Let's see corr matrix:

In [None]:
NO_FEATURES = ["student_id", "prompt_id", "prompt_question", "prompt_title", "prompt_text"]
TARGETS = ["content", "wording"]
FEATURES = [col for col in train.columns if col not in NO_FEATURES + TARGETS]

corr = train[FEATURES + TARGETS].corr()
corr.style.background_gradient(cmap='coolwarm')

Learning catboost and check metric:

In [None]:
from sklearn.model_selection import GroupKFold
from catboost import CatBoostRegressor

models = []
gfk = GroupKFold(n_splits=4)
train_oof = np.zeros((len(train), 2))
test_pred = np.zeros((len(test), 2))
X, y = train[FEATURES], train[TARGETS]
for train_index, val_index in gfk.split(train, groups=train["prompt_id"]):
    X_train, y_train = X.iloc[train_index], y.iloc[train_index]
    X_val, y_val = X.iloc[val_index], y.iloc[val_index]
    
    model = CatBoostRegressor(random_state=42, max_depth=4, 
                              objective="MultiRMSE", text_features=["text"])
    model.fit(X_train, y_train, eval_set=(X_val, y_val), metric_period=100)
    models.append(model)
    
    train_oof[val_index] = model.predict(X_val)
    test_pred +=  model.predict(test[FEATURES])/4

Checking competition metric:

In [None]:
compute_mcrmse((train_oof, train[TARGETS]))

In [None]:
# baseline version 4 + CFG1 - {'content_rmse': 0.5228984773032009, 'wording_rmse': 0.762959620336589, 'mcrmse': 0.642929048819895} - LB 0.536
# baseline version 5 + CFG8 - {'content_rmse': 0.5337838213526346, 'wording_rmse': 0.7754182781358363, 'mcrmse': 0.6546010497442354} - LB 0.542

In [None]:
import matplotlib.pyplot as plt
import seaborn as sns

def plot_importance(df, best_model, height, top_n=50):

    top_n = min(top_n, df.shape[1])

    # Извлекаем значения из модели
    fi = pd.DataFrame(index=df.columns, columns=[])
    for i, m in enumerate(best_model):
        fi[f"m_{i}"] = m.feature_importances_

    fi = fi.stack().reset_index().iloc[:, [0, 2]]
    fi.columns = ["feature", "importance"]

    # Определяем порядок признаков и отбираем только n признаков для отрисовки
    cols_ord = (
        fi.groupby("feature")["importance"]
        .mean()
        .sort_values(ascending=False)
        .index.tolist()[:top_n]
    )

    fi = fi[fi["feature"].isin(cols_ord)]  # Выравниваем порядок по убыванию важности
    print( "Всего признаков {} Усреднее по {}-ти моделям: ".format(len(cols_ord), len(best_model)))

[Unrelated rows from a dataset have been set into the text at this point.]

/-
Copyright (c) 2026. All rights reserved.
Released under Apache 2.0 license as described in the file LICENSE.
-/
import Mathlib
import Summits.MatrixMultiplication.MatrixMultiplication.Theorems.SubgroupIdentityDesigns.Negative.LevelOneNeumannSqueeze
import Summits.MatrixMultiplication.MatrixMultiplication.Theorems.SubgroupIdentityDesigns.Negative.LevelOneFloorAll

/-!
# `p = 3`: no level-one crux instance in any dimension, for every `0 < ε ≤ 2`

Support file for the crux `LevelGradedCohnUmans.SubgroupIdentityDesigns` (the crux item stays
open; this is a NEGATIVE structural result about its level-one slice `k = 1` over `𝔽_3`,
uniform in the dimension `m = 1 + l` AND in the exponent `0 < ε ≤ 2`).

`LevelOneSmallPrimes` emptied the level-one slice at `p ≤ 7` in every dimension for `0 < ε ≤ 1`
(the floor there goes through `ℓ^s`-monotonicity, which needs `s = 2 + ε ≤ 3`).  Over `𝔽_3` the
Neumann ceiling is so far below the floor that the DIRECT floor suffices for every `s ≤ 4`:

* floor: the exact level-one degree sum gives `budget ≥ 1 + a^s + b^s > 2 a^s`
  (`a = b − 1 = (3^{1+l} − 3)/2`), so `V^{s/3} > 2 a^s`, i.e. **`V > 2^{3/s} a³ ≥ 2^{3/4} a³ ≥
  1.6817 a³`** for `s ≤ 4` (`cube_lt_of_rpow_lt`, `rpow_two_three_quarters`);
* ceiling (`LevelOneNeumannSqueeze.levelOne_neumann_master`, valid for EVERY `ε > 0`):
  `V ≤ 2 ((√D_m + 1/2)/√3)³` with `D_m = 1 + a² + b² = 2b² − 2b + 2`, and
  `√D_m + 1/2 ≤ 1.4143 b`, so **`V ≤ 2 (1.4143 b/1.732)³ ≈ 1.089 b³`**;
* for `b ≥ 13` (`l ≥ 2`): `a ≥ (12/13) b` and `1.6817 (12/13)³ ≈ 1.3227 > 1.089` — contradiction
  (`pThree_core`, `no_levelOne_witness_pThree`);
* `l = 1` (`GL₂(𝔽_3)`, `b = 4`, `D ≤ 26`): the volume law `V ≤ uD − u³ + u²`, `u² ≤ D` gives
  `V ≤ 60`, while `V^{s/3} > 4^s` gives `V > 64` — for EVERY `ε > 0`
  (`no_levelOne_witness_pThree_dimTwo`).

Packaged: **`no_crux_instance_pThree_all (hε : 0 < ε) (hε2 : ε ≤ 2)`: there is no `m ≥ 2` and
no subgroup triple of `GL_m(𝔽_3)` with TPP + a level-one identity design + the crux inequality**
(crux clause verbatim, `k = 1`).  So `p = 3` joins `p = 2` (`PTwoAllDimensions`, every `ε > 0`)
as a field over which the level-one slice is empty throughout the meaningful exponent range.
(For `ε > 2` and `l ≥ 2` the same argument works whenever `2^{3/2 − 3/s} (1 + 3/(2a))³ < 3√3/2`,
e.g. for all `ε ≤ 2.7`; not recorded.)

Honest framing: VALUE = THEOREM, NOT summit progress.  Sorry-free; standard axioms; no new
definitions.  Report: `run/shared/lean/b2b/levelgraded-cu/ORACLE-g19.md` §G19-4b.
-/

set_option linter.dupNamespace false

noncomputable section

open scoped BigOperators Classical Matrix
open Module (finrank)

namespace Summit.MatrixMultiplication.MatrixMultiplication.Theorems.SubgroupIdentityDesigns.Negative
namespace PThreeAllDimensions

open Literature.Barriers.MatrixMultiplication (SubgroupTPP)
open Summit.MatrixMultiplication.MatrixMultiplication.Theorems.LieRankDesigns.Negative
  (GLm Mat budget)
open Summit.MatrixMultiplication.MatrixMultiplication.Theorems.LevelOneGL2Designs.Negative
  (levelSubmodule)
open WitnessNeumannCounts (crux_volume_law)
open LevelOneFloorAll (finrank_le_formula_nat)
open LevelOneExact (budget_ge_exact)
open LevelOneNeumannSqueeze (levelOne_neumann_master)

/-! ## Real-number lemmas -/

/-- `1.6817 ≤ 2^{3/4}` (fourth powers: `1.6817⁴ < 8 = (2^{3/4})⁴`). -/
theorem rpow_two_three_quarters : (1.6817 : ℝ) ≤ (2 : ℝ) ^ ((3 : ℝ) / 4) := by
  have h0 : (0 : ℝ) ≤ (2 : ℝ) ^ ((3 : ℝ) / 4) := Real.rpow_nonneg (by norm_num) _
  have e : ((2 : ℝ) ^ ((3 : ℝ) / 4)) ^ 4 = 8 := by
    rw [← Real.rpow_mul_natCast (by norm_num : (0 : ℝ) ≤ 2),
      show ((3 : ℝ) / 4 * ((4 : ℕ) : ℝ)) = ((3 : ℕ) : ℝ) by norm_num, Real.rpow_natCast]
    norm_num
  by_contra h
  have h' : (2 : ℝ) ^ ((3 : ℝ) / 4) < 1.6817 := not_le.mp h
  have h4 : ((2 : ℝ) ^ ((3 : ℝ) / 4)) ^ 4 < (1.6817 : ℝ) ^ 4 := pow_lt_pow_left₀ h' h0 (by norm_num)
  rw [e] at h4
  norm_num at h4

/-- From `K a^s < T^{s/3}` (`K, a, T ≥ 0`, `s > 0`) to `K^{3/s} a³ < T`. -/
theorem cube_lt_of_rpow_lt {K a T s : ℝ} (hK : 0 ≤ K) (ha : 0 ≤ a) (hT : 0 ≤ T) (hs : 0 < s)
    (h : K * a ^ s < T ^ (s / 3)) : K ^ (3 / s) * a ^ 3 < T := by
  have hs3 : 0 < s / 3 := by positivity
  have h33 : (3 / s) * (s / 3) = (1 : ℝ) := by
    rw [div_mul_div_comm, mul_comm (3 : ℝ) s, div_self (by positivity)]
  have hKa : 0 ≤ K ^ (3 / s) * a ^ 3 := mul_nonneg (Real.rpow_nonneg hK _) (pow_nonneg ha 3)
  have e1 : (K ^ (3 / s) * a ^ 3) ^ (s / 3) = K * a ^ s := by
    rw [Real.mul_rpow (Real.rpow_nonneg hK _) (pow_nonneg ha 3), ← Real.rpow_mul hK,
      h33, Real.rpow_one]
    congr 1
    rw [← Real.rpow_natCast a 3, ← Real.rpow_mul ha]
    congr 1
    push_cast
    ring
  rw [← e1] at h
  exact (Real.rpow_lt_rpow_iff hKa hT hs3).1 h

/-- `√3 ≥ 1.732`. -/
theorem sqrt_three_ge : (1.732 : ℝ) ≤ Real.sqrt 3 := by
  rw [show (1.732 : ℝ) = Real.sqrt (1.732 ^ 2) from (Real.sqrt_sq (by norm_num)).symm]
  exact Real.sqrt_le_sqrt (by norm_num)

/-- **The real-number core at `p = 3`, `b ≥ 13`, `0 < s ≤ 4`**: the master inequality
`1 + a^s + b^s < (2 ((√(1 + a² + b²) + 1/2)/√3)³)^{s/3}` with `a = b − 1` is impossible. -/
theorem pThree_core {a b s : ℝ} (hb : 13 ≤ b) (hab : a = b - 1) (hs : 0 < s) (hs4 : s ≤ 4)
    (h : 1 + a ^ s + b ^ s <
      (2 * ((Real.sqrt (1 + a ^ 2 + b ^ 2) + 1 / 2) / Real.sqrt 3) ^ 3) ^ (s / 3)) : False := by
  have ha12 : 12 ≤ a := by rw [hab]; linarith
  have ha0 : 0 ≤ a := by linarith
  have hb0 : 0 ≤ b := by linarith
  have hab' : a ≤ b := by rw [hab]; linarith
  have hs0 : 0 ≤ s := hs.le
  set T : ℝ := 2 * ((Real.sqrt (1 + a ^ 2 + b ^ 2) + 1 / 2) / Real.sqrt 3) ^ 3 with hT_def
  have hs30 : (0 : ℝ) < Real.sqrt 3 := Real.sqrt_pos.2 (by norm_num)
  have hq0 : 0 ≤ (Real.sqrt (1 + a ^ 2 + b ^ 2) + 1 / 2) / Real.sqrt 3 :=
    div_nonneg (by linarith [Real.sqrt_nonneg (1 + a ^ 2 + b ^ 2)]) hs30.le
  have hT0 : 0 ≤ T := by rw [hT_def]; positivity
  -- floor: `2 a^s ≤ 1 + a^s + b^s`
  have has : a ^ s ≤ b ^ s := Real.rpow_le_rpow ha0 hab' hs0
  have h2 : 2 * a ^ s < T ^ (s / 3) := by linarith
  have h3 : (2 : ℝ) ^ (3 / s) * a ^ 3 < T := cube_lt_of_rpow_lt (by norm_num) ha0 hT0 hs h2
  -- `2^{3/s} ≥ 2^{3/4} ≥ 1.6817`
  have h34 : (3 : ℝ) / 4 ≤ 3 / s := by
    rw [div_le_div_iff₀ (by norm_num) hs]
    linarith
  have h4 : (1.6817 : ℝ) ≤ (2 : ℝ) ^ (3 / s) :=
    rpow_two_three_quarters.trans (Real.rpow_le_rpow_of_exponent_le one_le_two h34)
  have ha3 : 0 ≤ a ^ 3 := pow_nonneg ha0 3
  have h5 : (1.6817 : ℝ) * a ^ 3 < T :=
    lt_of_le_of_lt (mul_le_mul_of_nonneg_right h4 ha3) h3
  -- ceiling: `√(1 + a² + b²) + 1/2 ≤ 1.4143 b`, `√3 ≥ 1.732`
  have hsq : Real.sqrt (1 + a ^ 2 + b ^ 2) ≤ 1.4143 * b - 1 / 2 := by
    have hy : 0 ≤ 1.4143 * b - 1 / 2 := by linarith
    calc Real.sqrt (1 + a ^ 2 + b ^ 2) ≤ Real.sqrt ((1.4143 * b - 1 / 2) ^ 2) :=
          Real.sqrt_le_sqrt (by rw [hab]; nlinarith [hb])
      _ = 1.4143 * b - 1 / 2 := Real.sqrt_sq hy
  have hquot : (Real.sqrt (1 + a ^ 2 + b ^ 2) + 1 / 2) / Real.sqrt 3 ≤ 1.4143 * b / 1.732 :=
    div_le_div₀ (by linarith) (by linarith) (by norm_num) sqrt_three_ge
  have hT1 : T ≤ 2 * (1.4143 * b / 1.732) ^ 3 := by
    rw [hT_def]
    have := pow_le_pow_left₀ hq0 hquot 3
    linarith
  -- `a ≥ (12/13) b`
  have ha1213 : 12 * b / 13 ≤ a := by rw [hab]; linarith
  have hcube : (12 * b / 13) ^ 3 ≤ a ^ 3 := pow_le_pow_left₀ (by positivity) ha1213 3
  have key : (1.6817 : ℝ) * (12 * b / 13) ^ 3 < 2 * (1.4143 * b / 1.732) ^ 3 := by
    calc (1.6817 : ℝ) * (12 * b / 13) ^ 3 ≤ 1.6817 * a ^ 3 :=
          mul_le_mul_of_nonneg_left hcube (by norm_num)
      _ < T := h5
      _ ≤ 2 * (1.4143 * b / 1.732) ^ 3 := hT1
  have key' : (1.6817 : ℝ) * (12 / 13) ^ 3 * b ^ 3 < 2 * (1.4143 / 1.732) ^ 3 * b ^ 3 := by
    have e1 : (1.6817 : ℝ) * (12 * b / 13) ^ 3 = 1.6817 * (12 / 13) ^ 3 * b ^ 3 := by ring
    have e2 : (2 : ℝ) * (1.4143 * b / 1.732) ^ 3 = 2 * (1.4143 / 1.732) ^ 3 * b ^ 3 := by ring
    rw [← e1, ← e2]; exact key
  have hb3 : 0 < b ^ 3 := by positivity
  have := lt_of_mul_lt_mul_right key' hb3.le
  norm_num at this

/-! ## The witnesses -/

variable {l : ℕ}

/-- **NO LEVEL-ONE WITNESS OVER `𝔽_3` IN DIMENSION `≥ 3`** (`l ≥ 2`, `0 < ε ≤ 2`). -/
theorem no_levelOne_witness_pThree (hl : 2 ≤ l) {ε : ℝ} (hε : 0 < ε) (hε2 : ε ≤ 2)
    {H₁ H₂ H₃ : Subgroup (GLm 3 (1 + l))} (htpp : SubgroupTPP H₁ H₂ H₃)
    (hdes : ∃ c : Mat 3 (1 + l) → ℂ, (∀ M, 1 < M.rank → c M = 0) ∧
      (∑ M, c M * ZMod.stdAddChar (Matrix.trace (M * ((1 : GLm 3 (1 + l)) : Mat 3 (1 + l))))) = 1 ∧
      ∀ a ∈ H₁, ∀ b ∈ H₂, ∀ g ∈ H₃, a * b * g ≠ 1 →
        (∑ M, c M * ZMod.stdAddChar
          (Matrix.trace (M * ((a * b * g : GLm 3 (1 + l)) : Mat 3 (1 + l))))) = 0) :
    ¬ budget 3 (1 + l) 1 (2 + ε) <
      ((Nat.card H₁ * Nat.card H₂ * Nat.card H₃ : ℕ) : ℝ) ^ ((2 + ε) / 3) := by
  intro hlt
  have hM := levelOne_neumann_master (p := 3) (l := l) (by omega) hε htpp hdes hlt
  set a : ℝ := ((((3 : ℕ) : ℝ)) ^ (1 + l) - ((3 : ℕ) : ℝ)) / (((3 : ℕ) : ℝ) - 1) with ha_def
  set b : ℝ := ((((3 : ℕ) : ℝ)) ^ (1 + l) - 1) / (((3 : ℕ) : ℝ) - 1) with hb_def
  have h32 : ((3 : ℕ) : ℝ) - 2 = 1 := by norm_num
  simp only [h32, one_mul] at hM
  have h27 : (27 : ℝ) ≤ (3 : ℝ) ^ (1 + l) := by
    have h := pow_le_pow_right₀ (show (1 : ℝ) ≤ 3 by norm_num) (show 3 ≤ 1 + l by omega)
    norm_num at h
    exact h
  have hb13 : 13 ≤ b := by
    rw [hb_def]
    push_cast
    rw [le_div_iff₀ (by norm_num)]
    linarith
  have hab : a = b - 1 := by
    rw [ha_def, hb_def]
    push_cast
    ring
  exact pThree_core hb13 hab (by linarith) (by linarith) hM

/-- **NO LEVEL-ONE WITNESS IN `GL₂(𝔽_3)`, ANY `ε > 0`**: the volume law gives `V ≤ 60` (`D ≤ 26`,
`u ≤ 5`), the floor `V^{s/3} > 4^s` gives `V > 64`. -/
theorem no_levelOne_witness_pThree_dimTwo {ε : ℝ} (hε : 0 < ε)
    {H₁ H₂ H₃ : Subgroup (GLm 3 (1 + 1))} (htpp : SubgroupTPP H₁ H₂ H₃)
    (hdes : ∃ c : Mat 3 (1 + 1) → ℂ, (∀ M, 1 < M.rank → c M = 0) ∧
      (∑ M, c M * ZMod.stdAddChar (Matrix.trace (M * ((1 : GLm 3 (1 + 1)) : Mat 3 (1 + 1))))) = 1 ∧
      ∀ a ∈ H₁, ∀ b ∈ H₂, ∀ g ∈ H₃, a * b * g ≠ 1 →
        (∑ M, c M * ZMod.stdAddChar
          (Matrix.trace (M * ((a * b * g : GLm 3 (1 + 1)) : Mat 3 (1 + 1))))) = 0) :
    ¬ budget 3 (1 + 1) 1 (2 + ε) <
      ((Nat.card H₁ * Nat.card H₂ * Nat.card H₃ : ℕ) : ℝ) ^ ((2 + ε) / 3) := by
  intro hlt
  obtain ⟨u, hu1, -, -, -, huu, hvol⟩ := crux_volume_law (k := 1) htpp hdes
  have hD := finrank_le_formula_nat (p := 3) (l := 1)
  have hb4 : (3 ^ (1 + 1) - 1) / (3 - 1) = 4 := by norm_num
  rw [hb4] at hD
  -- floor `V > 64`
  have hfl := (budget_ge_exact (p := 3) (l := 1) (by norm_num) (2 + ε)).trans_lt hlt
  set s : ℝ := 2 + ε with hs_def
  have hs : 0 < s := by rw [hs_def]; linarith
  have ea : ((((3 : ℕ) : ℝ)) ^ (1 + 1) - ((3 : ℕ) : ℝ)) / (((3 : ℕ) : ℝ) - 1) = 3 := by norm_num
  have eb : ((((3 : ℕ) : ℝ)) ^ (1 + 1) - 1) / (((3 : ℕ) : ℝ) - 1) = 4 := by norm_num
  have h32 : ((3 : ℕ) : ℝ) - 2 = 1 := by norm_num
  rw [ea, eb, h32, one_mul] at hfl
  generalize Nat.card H₁ * Nat.card H₂ * Nat.card H₃ = V at hfl hvol
  have h3s : 0 ≤ (3 : ℝ) ^ s := Real.rpow_nonneg (by norm_num) s
  have h4s : 1 * (4 : ℝ) ^ s < (V : ℝ) ^ (s / 3) := by linarith
  have h64 := cube_lt_of_rpow_lt (by norm_num) (by norm_num) (Nat.cast_nonneg V) hs h4s
  rw [Real.one_rpow, one_mul] at h64
  norm_num at h64
  have hV : 64 < V := by exact_mod_cast h64
  -- ceiling `V ≤ 60`
  generalize finrank ℂ (levelSubmodule 3 (1 + 1) 1) = D at hD huu hvol
  norm_num at hD
  have hu : u ≤ 5 := by
    by_contra h
    have h6 : 6 ≤ u := by omega
    have h36 : 6 * 6 ≤ u * u := Nat.mul_le_mul h6 h6
    omega
  interval_cases u <;> omega

/-- **`p = 3`: THE LEVEL-ONE SLICE OF THE CRUX IS EMPTY IN EVERY DIMENSION `m ≥ 2` FOR EVERY
`0 < ε ≤ 2`** (crux clause verbatim, `k = 1`). -/
theorem no_crux_instance_pThree_all {ε : ℝ} (hε : 0 < ε) (hε2 : ε ≤ 2) :
    ¬ ∃ (m : ℕ) (_ : 2 ≤ m)
      (H₁ H₂ H₃ : Subgroup (Matrix.GeneralLinearGroup (Fin m) (ZMod 3))),
      Literature.Barriers.MatrixMultiplication.SubgroupTPP H₁ H₂ H₃ ∧
      (∃ c : Matrix (Fin m) (Fin m) (ZMod 3) → ℂ, (∀ M, 1 < M.rank → c M = 0) ∧
        (∑ M : Matrix (Fin m) (Fin m) (ZMod 3), c M * ZMod.stdAddChar
          (Matrix.trace (M * ((1 : Matrix.GeneralLinearGroup (Fin m) (ZMod 3)) :
            Matrix (Fin m) (Fin m) (ZMod 3))))) = 1 ∧
        ∀ a ∈ H₁, ∀ b ∈ H₂, ∀ g ∈ H₃, a * b * g ≠ 1 →
          (∑ M : Matrix (Fin m) (Fin m) (ZMod 3), c M * ZMod.stdAddChar
            (Matrix.trace (M * ((a * b * g : Matrix.GeneralLinearGroup (Fin m) (ZMod 3)) :
              Matrix (Fin m) (Fin m) (ZMod 3))))) = 0) ∧
      (∑ᶠ χ ∈ Literature.RepresentationTheory.FiniteGroups.irrChars
          (Matrix.GeneralLinearGroup (Fin m) (ZMod 3)) ∩
          {f | ∃ c : Matrix (Fin m) (Fin m) (ZMod 3) → ℂ, (∀ M, 1 < M.rank → c M = 0) ∧
            ∀ g : Matrix.GeneralLinearGroup (Fin m) (ZMod 3), f g =
              ∑ M : Matrix (Fin m) (Fin m) (ZMod 3), c M * ZMod.stdAddChar
                (Matrix.trace (M * (g : Matrix (Fin m) (Fin m) (ZMod 3))))},
        (χ 1).re ^ (2 + ε)) <
        ((Nat.card H₁ * Nat.card H₂ * Nat.card H₃ : ℕ) : ℝ) ^ ((2 + ε) / 3) := by
  rintro ⟨m, hm, H₁, H₂, H₃, htpp, hdesign, hlt⟩
  obtain ⟨l, rfl⟩ : ∃ l, m = 1 + l := ⟨m - 1, by omega⟩
  rcases Nat.lt_or_ge l 2 with h1 | h2
  · obtain rfl : l = 1 := by omega
    exact no_levelOne_witness_pThree_dimTwo hε htpp hdesign hlt
  · exact no_levelOne_witness_pThree h2 hε hε2 htpp hdesign hlt

end PThreeAllDimensions

end Summit.MatrixMultiplication.MatrixMultiplication.Theorems.SubgroupIdentityDesigns.Negative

    # Отрисовываем боксплоты фичей
    plt.figure(figsize=(10, len(cols_ord) * height))
    b = sns.boxplot(data=fi, y="feature", x="importance", orient="h", order=cols_ord)

    print("На график нанесено топ-{} признаков".format(top_n))
    return (
        fi.groupby(by=["feature"], as_index=False)["importance"]
        .mean()
        .sort_values(by="importance", ascending=False)
    )


df_feats_imp = plot_importance(
    train[FEATURES],
    models,
    0.7,
    top_n=40,
)

Not bad!We need submit it!

In [None]:
sample_submission["content"] = test_pred[:, 0]
sample_submission["wording"] = test_pred[:, 1]

sample_submission.to_csv("submission.csv", index=False)

The main idea of this notebook, inspire comunity to not only train transformers, but to find new interesting solutions!